Police chief says see-saw government policy is endangering rule of law

Portrait of national police chief Erik Akerboom
Erik Akerboom. Photo: Ministry of Defence
Portrait of national police chief Erik Akerboom
Erik Akerboom. Photo: Ministry of Defence

National police chief Erik Akerboom has slammed the government for not being consistent towards the police, which, he says, is endangering the rule of law.

Akerboom said in an interview with the Volkskrant that cutbacks under one cabinet and ad-hoc plans for more finance and staff under the next are destabilising the rule of law and enabling drugs criminality to thrive.

He said a recent proposal by justice minister Ferd Grapperhaus following the murder of lawyer of Derk Wiersum to form a specialised anti-drugs unit was ‘a good idea in itself’ but that a team of 300 or 400 people is not going to make a difference if not part of a broader approach.

Other parties which, Akerboom said, ‘have looked away for too long’, such as youth care, the real estate sector, transport and the finance ministry, must tackle the problem with the same urgency and for the long term.

Akerboom stressed the importance of policemen being able to build relationships with the people in their environment which is threatened by an ad-hoc policy of hiring and firing.

‘When I took the job three years ago I was told to scrap 3,000 jobs. Earlier this year the message was that a 1,000 more staff had to be recruited within a year. Then I had to find another 1,000 plus 300 or 400 for a new anti drugs team, plus extra security staff and more people to handle migration. That is simply impossible. It takes time and training. People need to build relationships with people in the environment they work in,’ Akerboom told the paper.

According to Akerboom one of the reasons drugs criminality in the Netherlands has grown to the extent it was labelled a narco state, is because stable, intelligence networks cannot be built in neighbourhoods if one policy follows another. Other neighbourhood related facilities have suffered cutbacks to, he said, and that meant that youngsters at risk of recruitment by drugs gangs dropped under the police radar.

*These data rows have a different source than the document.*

import Mathlib
import HarnessLib
import Summits.AtomisticToContinuum.Statement
import Summits.AtomisticToContinuum.FouriersLaw.Theses.JunctionLocality
import Summits.AtomisticToContinuum.FouriersLaw.Theses.StaticAbelianSqueeze
import Literature.MathematicalPhysics.KineticTheory.LangevinChainKernel
import Literature.MathematicalPhysics.KineticTheory.LangevinChainGibbs

/-!
# Sketch — crux ideas for `JunctionLocality.ConductanceLowerBound` (stmt-AtomisticToContinuum-11749)

Planner scratch (crux-ideate, round 1, ideator 2). First lemmas of two lines:

* card `kick-dipole-no-collapse`: the Kundu–Dhar–Narayan kick-response kernel
  `𝒥_N(t) = (γ/2T²) Cov_{μ_{N,T}}(p_0(0)² − p_{N−1}(0)², J(t))` (arXiv:0809.4543 eq. (reln1)),
  its running integral `𝔇_N(t) = ∫₀ᵗ 𝒥_N` ("booked heat dipole"), `D_N = 𝔇_N(∞)`;
  `ConductanceLowerBound ⟸ KickResponseIdentity + ShortTimeDipoleFloor + NoDipoleCollapse`.
* card `late-anticorrelation-budget`: the open-chain total-current autocorrelation
  `c_N(t) = ∫ J · P_t J dμ_{N,T}` (vocabulary of `StaticAbelianSqueeze.KuboAbelIdentity`), its
  short-time mass and the uniform integrability of its NEGATIVE part per unit length;
  `ConductanceLowerBound ⟸ KuboAbelIdentity + ShortTimeCurrentMass + NegativeTailBudget`.

Everything is stated over existing declarations (`pinnedChain`, `bondCurrent`, `gibbsMeasure`,
`transitionKernel`, `IsSteadyState`, `totalCurrent`); proofs are NOT attempted here (`sorry`).
-/

noncomputable section

open MeasureTheory Filter Topology

namespace Summit.AtomisticToContinuum.FouriersLaw.Cruxes.ConductanceLowerBound.Sketch

open Literature.MathematicalPhysics.KineticTheory.HeatConduction

/-- Total energy current observable `J = ∑_bonds j_i` of the `N`-chain. -/
def totalJ (P : OscillatorChain) (N : ℕ) : PhaseSpace N → ℝ :=
  fun z => ∑ i : Fin N, P.bondCurrent N i z

/-- Contact kinetic-energy imbalance `φ_− = p_0² − p_{N−1}²` (for `N = 1` it is `0`; `N = 0`: empty sum). -/
def contactImbalance (N : ℕ) : PhaseSpace N → ℝ :=
  fun z => ∑ i : Fin N, ((if i.val = 0 then z.2 i ^ 2 else 0) - (if i.val = N - 1 then z.2 i ^ 2 else 0))

/-- Open-chain equilibrium total-current autocorrelation `c_N(t) = ∫ J(z) · (P_t J)(z) dμ_{N,T}(z)`
(both baths at `T`; the constructed kernels `transitionKernel N T T t`). -/
def currentAutocorr (P : OscillatorChain) (N : ℕ) (T t : ℝ) : ℝ :=
  ∫ z, totalJ P N z * (∫ y, totalJ P N y ∂(P.transitionKernel N T T t.toNNReal z)) ∂(P.gibbsMeasure N T)

/-- KDN kick-response kernel `𝒥_N(t) = (γ / 2T²) ∫ φ_−(z) · (P_t J)(z) dμ_{N,T}(z)`
(`φ_−` and `J` are centred under the Gibbs measure, so this is a covariance). -/
def kickKernel (P : OscillatorChain) (N : ℕ) (T t : ℝ) : ℝ :=
  P.γ / (2 * T ^ 2) *
    ∫ z, contactImbalance N z * (∫ y, totalJ P N y ∂(P.transitionKernel N T T t.toNNReal z)) ∂(P.gibbsMeasure N T)

/-- Booked heat dipole `𝔇_N(t) = ∫₀ᵗ 𝒥_N(s) ds` (the time-integrated total-current response to the
antisymmetric contact temperature kick). -/
def bookedDipole (P : OscillatorChain) (N : ℕ) (T t : ℝ) : ℝ :=
  ∫ s in (0:ℝ)..t, kickKernel P N T s

/-- Support (theorem-grade, KDN arXiv:0809.4543 eq. (reln1) made honest): under weak-NESS uniqueness,
for every steady-state family, `T > 0`, `N` and every response coefficient `D` of clause (ii),
`t ↦ 𝒥_N(t)` is integrable on `(0, ∞)` and `D = ∫₀^∞ 𝒥_N(t) dt`. -/
def KickResponseIdentity : Prop :=
  ∀ ω₂ lam β γ : ℝ, 0 < ω₂ → 0 < lam → 0 < β → 0 < γ →
    (∀ (N : ℕ) (T_L T_R : ℝ), 0 < T_L → 0 < T_R →
      ∀ μ ν : Measure (PhaseSpace N), (pinnedChain ω₂ lam β γ).IsSteadyState N T_L T_R μ →
        (pinnedChain ω₂ lam β γ).IsSteadyState N T_L T_R ν → μ = ν) →
    ∀ μ : (N : ℕ) → ℝ → ℝ → Measure (PhaseSpace N),
      (∀ (N : ℕ) (T_L T_R : ℝ), 0 < T_L → 0 < T_R →
        (pinnedChain ω₂ lam β γ).IsSteadyState N T_L T_R (μ N T_L T_R)) →
      ∀ T : ℝ, 0 < T → ∀ N : ℕ, ∀ D : ℝ,
        Tendsto (fun δ : ℝ => (pinnedChain ω₂ lam β γ).totalCurrent (μ N (T + δ / 2) (T - δ / 2)) / δ)
          (𝓝[≠] 0) (𝓝 D) →
        IntegrableOn (fun t : ℝ => kickKernel (pinnedChain ω₂ lam β γ) N T t) (Set.Ioi 0) ∧
          D = ∫ t in Set.Ioi (0:ℝ), kickKernel (pinnedChain ω₂ lam β γ) N T t

/-- Support (theorem-grade, short-time expansion `𝒥_N(0) = 0`, `𝒥_N'(0) = γ ⟨V''(r_0)⟩_T ≥ γ`,
`|𝒥_N''|` bounded uniformly in `N` on `[0, t₀]`): an explicit positive floor for the booked dipole at
a microscopic time, uniformly in `N ≥ 2`. -/
def ShortTimeDipoleFloor : Prop :=
  ∀ ω₂ lam β γ : ℝ, 0 < ω₂ → 0 < lam → 0 < β → 0 < γ → ∀ T : ℝ, 0 < T →
    ∃ t₀ : ℝ, 0 < t₀ ∧ ∃ m₀ : ℝ, 0 < m₀ ∧ ∀ N : ℕ, 2 ≤ N →
      m₀ ≤ bookedDipole (pinnedChain ω₂ lam β γ) N T t₀

/-- CRUX of the line (the bet): NO DIPOLE COLLAPSE — after a microscopic time the booked heat dipole
never falls below a fixed fraction of its value there, uniformly in `N`: heat pushed into the chain
through one contact and pulled out through the other is never (to that extent) handed back. -/
def NoDipoleCollapse : Prop :=
  ∀ ω₂ lam β γ : ℝ, 0 < ω₂ → 0 < lam → 0 < β → 0 < γ → ∀ T : ℝ, 0 < T →
    ∀ t₀ : ℝ, 0 < t₀ → ∃ θ : ℝ, 0 < θ ∧ ∃ N₁ : ℕ, ∀ N : ℕ, N₁ ≤ N → ∀ t : ℝ, t₀ ≤ t →
      θ * bookedDipole (pinnedChain ω₂ lam β γ) N T t₀ ≤ bookedDipole (pinnedChain ω₂ lam β γ) N T t

/-- First lemma of card `kick-dipole-no-collapse` (composition; real analysis: `D = lim_t 𝔇_N(t) ≥ θ m₀`). -/
theorem conductanceLowerBound_of_noDipoleCollapse
    (hK : KickResponseIdentity) (hF : ShortTimeDipoleFloor) (hC : NoDipoleCollapse) :
    Summit.AtomisticToContinuum.FouriersLaw.Theses.JunctionLocality.ConductanceLowerBound := by
  sorry

/-- Support (theorem-grade: `c_N(0) = ‖J‖² = (N−1)·v_J(T)`, `|c_N'(t)| ≤ ‖L†J‖‖J‖ = O(N)`):
extensive positive short-time mass of the running Green–Kubo integral (calibration of the sign
conventions; the quantitative single-time form of the budget uses it, see the card). -/
def ShortTimeCurrentMass : Prop :=
  ∀ ω₂ lam β γ : ℝ, 0 < ω₂ → 0 < lam → 0 < β → 0 < γ → ∀ T : ℝ, 0 < T →
    ∃ τ₀ : ℝ, 0 < τ₀ ∧ ∃ m₀ : ℝ, 0 < m₀ ∧ ∃ N₁ : ℕ, ∀ N : ℕ, N₁ ≤ N →
      m₀ * ((N : ℝ) - 1) ≤ ∫ t in (0:ℝ)..τ₀, currentAutocorr (pinnedChain ω₂ lam β γ) N T t

/-- Input (bulk side, shared with the infinite-volume positivity cards via finite-time locality):
RUNNING GREEN–KUBO FLOOR — the open chain's running Green–Kubo integral per unit length is
eventually (in `τ`, then in `N`) bounded below by a positive constant; for fixed `τ` and `N → ∞` it is
the bulk running integral `K_∞(τ)`, so this is `liminf_τ K_∞(τ) > 0`, the (C,0)-lower positivity of
`κ_GK(T)`. -/
def RunningGKFloor : Prop :=
  ∀ ω₂ lam β γ : ℝ, 0 < ω₂ → 0 < lam → 0 < β → 0 < γ → ∀ T : ℝ, 0 < T →
    ∃ m₀ : ℝ, 0 < m₀ ∧ ∃ τs : ℝ, 0 < τs ∧ ∀ τ : ℝ, τs ≤ τ → ∃ N₁ : ℕ, ∀ N : ℕ, N₁ ≤ N →
      m₀ * ((N : ℝ) - 1) ≤ ∫ t in (0:ℝ)..τ, currentAutocorr (pinnedChain ω₂ lam β γ) N T t

/-- CRUX of the second line (the bet, boundary side): LATE ANTI-CORRELATION BUDGET — the negative
part of the open-chain total-current autocorrelation is uniformly integrable per unit length: for
every `ε > 0` there is `τ₁` beyond which its mass is `≤ ε (N − 1)`, eventually in `N`
("the far contact cannot anti-correlate the total current extensively at late times"). -/
def NegativeTailBudget : Prop :=
  ∀ ω₂ lam β γ : ℝ, 0 < ω₂ → 0 < lam → 0 < β → 0 < γ → ∀ T : ℝ, 0 < T →
    ∀ ε : ℝ, 0 < ε → ∃ τ₁ : ℝ, 0 < τ₁ ∧ ∃ N₁ : ℕ, ∀ N : ℕ, N₁ ≤ N →
      ∫ t in Set.Ioi τ₁, max (-(currentAutocorr (pinnedChain ω₂ lam β γ) N T t)) 0 ≤ ε * ((N : ℝ) - 1)

/-- First lemma of card `late-anticorrelation-budget` (composition; real analysis:
`(N−1)T²D = ∫₀^τ c + ∫_τ^∞ c ≥ m₀(N−1) − (m₀/2)(N−1)` at `τ = max τs τ₁(m₀/2)`). -/
theorem conductanceLowerBound_of_negativeTailBudget
    (hK : Summit.AtomisticToContinuum.FouriersLaw.Theses.StaticAbelianSqueeze.KuboAbelIdentity)
    (hF : RunningGKFloor) (hB : NegativeTailBudget) :
    Summit.AtomisticToContinuum.FouriersLaw.Theses.JunctionLocality.ConductanceLowerBound := by
  sorry

end Summit.AtomisticToContinuum.FouriersLaw.Cruxes.ConductanceLowerBound.Sketch

end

‘I would wish a cabinet for the Netherlands which clearly states what it will do to finance the state of law in the long term. Ad-hoc policies may be the way to run a company but it is not the way to run the state of law.’

Privacy

The police chief also called for more freedom for police to access more data, something that is now being prevented by stringent privacy laws.

‘Privacy laws are a big problem. We noticed more car hire companies in places in Zuid-Holland where ecstasy was being produced,’ he said.

‘The cars were being used to transport the drugs, so we wanted the companies to tell us who were hiring the cars. But that is against privacy rules. If the police can’t be exempt from these rules in extreme situations then things get very difficult for us. It’s something we must talk about with the justice ministry,’ Akerboom told the paper.